• _PROBLEM_:
Every entry below is to be retyped exactly as it appears.
── RECORDED INFORMATION ──
import Summits.HubbardSuperconductivity.HubbardSuperconductivity.Theorems.AnisotropyChordTransferFibre3FinX3Eval

/-!
# Route `AnisotropyChord` / H0 rotor rung: FIN per-`L` GM₃ (X5), `L = 26` — rows `N₁` / D / side-condition cell facts, part `p02`

Kernel facts (`decide +kernel`) for cert cells 23, 24 of the per-`L` grid of `L = 26`: `xbnCellAny2` (row `N₁` on XB2 point wedges recomputed in the kernel, exporting the literal brackets `nt ⊇ T⁺ − 3λ₂` and `tb ⊇ T⁺·D`), `xdCellAnyN0` (row D, reads `nt`), `sdCellAnyZN` (side condition, reads `nt`); evaluators `…FinX3Eval` / `…FinX5Eval`; constants from the compiled design probe (x3probe/x3plan, margins c ×0.985, b ×1.03, aD ×1.03); assembled in `…FinX5GM3TwentySix`.
Prover seat `hubbard-h0-rotor-p3` g8; helper for piece A = stmt-HubbardSuperconductivity-23918 of rung 19089 (`--supports`, helper class).
WHAT THIS IS NOT: nothing here proves superconductivity in the Hubbard model (rotor TARGET as worded stays FALSE, g15 verdict); kernel facts for the FIN certificate of ONE conditional reduction.  Tree imports only; zero data; standard axioms.
-/

set_option linter.dupNamespace false
set_option autoImplicit false

namespace Summit.HubbardSuperconductivity.HubbardSuperconductivity.Theorems.AnisotropyChord.Transfer.Fibre3

namespace FinXD

open FinXB FinCell Hole2

set_option maxHeartbeats 4000000 in
/-- row `N₁` of cell 23 of `L = 26` (`c = 117/200`), exporting `nt`, `tb`. [folklore] -/
theorem xn26_23 : xbnCellAny2 26 (49/50 : ℚ) 139625452565170 143116088879300 (117/200 : ℚ) ((-3661617858417 : ℤ), (3552933287892 : ℤ)) ((415212183218699 : ℤ), (432903756544186 : ℤ)) = true := by decide +kernel

set_option maxHeartbeats 4000000 in
/-- row D of cell 23 of `L = 26` (`aD = 21/250`). [folklore] -/
theorem xd26_23 : xdCellAnyN0 26 (49/50 : ℚ) 139625452565170 143116088879300 (21/250 : ℚ) ((-3661617858417 : ℤ), (3552933287892 : ℤ)) = true := by decide +kernel

set_option maxHeartbeats 4000000 in
/-- side condition of cell 23 of `L = 26` (`c, b = 57/100, aD`). [folklore] -/
theorem sd26_23 : sdCellAnyZN 26 (49/50 : ℚ) 100 139625452565170 143116088879300 ((117/200 : ℚ), (57 : ℕ), (21/250 : ℚ)) ((-3661617858417 : ℤ), (3552933287892 : ℤ)) = true := by decide +kernel

set_option maxHeartbeats 4000000 in
/-- row `N₁` of cell 24 of `L = 26` (`c = 117/200`), exporting `nt`, `tb`. [folklore] -/
theorem xn26_24 : xbnCellAny2 26 (49/50 : ℚ) 143116088879300 146693991101283 (117/200 : ℚ) ((-3651964252600 : ℤ), (3550431823880 : ℤ)) ((425693681851446 : ℤ), (443635025661583 : ℤ)) = true := by decide +kernel

set_option maxHeartbeats 4000000 in
/-- row D of cell 24 of `L = 26` (`aD = 21/250`). [folklore] -/
theorem xd26_24 : xdCellAnyN0 26 (49/50 : ℚ) 143116088879300 146693991101283 (21/250 : ℚ) ((-3651964252600 : ℤ), (3550431823880 : ℤ)) = true := by decide +kernel

set_option maxHeartbeats 4000000 in
/-- side condition of cell 24 of `L = 26` (`c, b = 58/100, aD`). [folklore] -/
theorem sd26_24 : sdCellAnyZN 26 (49/50 : ℚ) 100 143116088879300 146693991101283 ((117/200 : ℚ), (58 : ℕ), (21/250 : ℚ)) ((-3651964252600 : ℤ), (3550431823880 : ℤ)) = true := by decide +kernel

end FinXD

end Summit.HubbardSuperconductivity.HubbardSuperconductivity.Theorems.AnisotropyChord.Transfer.Fibre3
───
• _EXERCISE SOLUTION_:
import Summits.HubbardSuperconductivity.HubbardSuperconductivity.Theorems.AnisotropyChordTransferFibre3FinX3Eval

/-!
# Route `AnisotropyChord` / H0 rotor rung: FIN per-`L` GM₃ (X5), `L = 26` — rows `N₁` / D / side-condition cell facts, part `p02`

Kernel facts (`decide +kernel`) for cert cells 23, 24 of the per-`L` grid of `L = 26`: `xbnCellAny2` (row `N₁` on XB2 point wedges recomputed in the kernel, exporting the literal brackets `nt ⊇ T⁺ − 3λ₂` and `tb ⊇ T⁺·D`), `xdCellAnyN0` (row D, reads `nt`), `sdCellAnyZN` (side condition, reads `nt`); evaluators `…FinX3Eval` / `…FinX5Eval`; constants from the compiled design probe (x3probe/x3plan, margins c ×0.985, b ×1.03, aD ×1.03); assembled in `…FinX5GM3TwentySix`.
Prover seat `hubbard-h0-rotor-p3` g8; helper for piece A = stmt-HubbardSuperconductivity-23918 of rung 19089 (`--supports`, helper class).
WHAT THIS IS NOT: nothing here proves superconductivity in the Hubbard model (rotor TARGET as worded stays FALSE, g15 verdict); kernel facts for the FIN certificate of ONE conditional reduction.  Tree imports only; zero data; standard axioms.
-/

set_option linter.dupNamespace false
set_option autoImplicit false

namespace Summit.HubbardSuperconductivity.HubbardSuperconductivity.Theorems.AnisotropyChord.Transfer.Fibre3

namespace FinXD

open FinXB FinCell Hole2

set_option maxHeartbeats 4000000 in
/-- row `N₁` of cell 23 of `L = 26` (`c = 117/200`), exporting `nt`, `tb`. [folklore] -/
theorem xn26_23 : xbnCellAny2 26 (49/50 : ℚ) 139625452565170 143116088879300 (117/200 : ℚ) ((-3661617858417 : ℤ), (3552933287892 : ℤ)) ((415212183218699 : ℤ), (432903756544186 : ℤ)) = true := by decide +kernel

set_option maxHeartbeats 4000000 in
/-- row D of cell 23 of `L = 26` (`aD = 21/250`). [folklore] -/
theorem xd26_23 : xdCellAnyN0 26 (49/50 : ℚ) 139625452565170 143116088879300 (21/250 : ℚ) ((-3661617858417 : ℤ), (3552933287892 : ℤ)) = true := by decide +kernel

set_option maxHeartbeats 4000000 in
/-- side condition of cell 23 of `L = 26` (`c, b = 57/100, aD`). [folklore] -/
theorem sd26_23 : sdCellAnyZN 26 (49/50 : ℚ) 100 139625452565170 143116088879300 ((117/200 : ℚ), (57 : ℕ), (21/250 : ℚ)) ((-3661617858417 : ℤ), (3552933287892 : ℤ)) = true := by decide +kernel

set_option maxHeartbeats 4000000 in
/-- row `N₁` of cell 24 of `L = 26` (`c = 117/200`), exporting `nt`, `tb`. [folklore] -/
theorem xn26_24 : xbnCellAny2 26 (49/50 : ℚ) 143116088879300 146693991101283 (117/200 : ℚ) ((-3651964252600 : ℤ), (3550431823880 : ℤ)) ((425693681851446 : ℤ), (443635025661583 : ℤ)) = true := by decide +kernel

set_option maxHeartbeats 4000000 in
/-- row D of cell 24 of `L = 26` (`aD = 21/250`). [folklore] -/
theorem xd26_24 : xdCellAnyN0 26 (49/50 : ℚ) 143116088879300 146693991101283 (21/250 : ℚ) ((-3651964252600 : ℤ), (3550431823880 : ℤ)) = true := by decide +kernel

set_option maxHeartbeats 4000000 in
/-- side condition of cell 24 of `L = 26` (`c, b = 58/100, aD`). [folklore] -/
theorem sd26_24 : sdCellAnyZN 26 (49/50 : ℚ) 100 143116088879300 146693991101283 ((117/200 : ℚ), (58 : ℕ), (21/250 : ℚ)) ((-3651964252600 : ℤ), (3550431823880 : ℤ)) = true := by decide +kernel

end FinXD

end Summit.HubbardSuperconductivity.HubbardSuperconductivity.Theorems.AnisotropyChord.Transfer.Fibre3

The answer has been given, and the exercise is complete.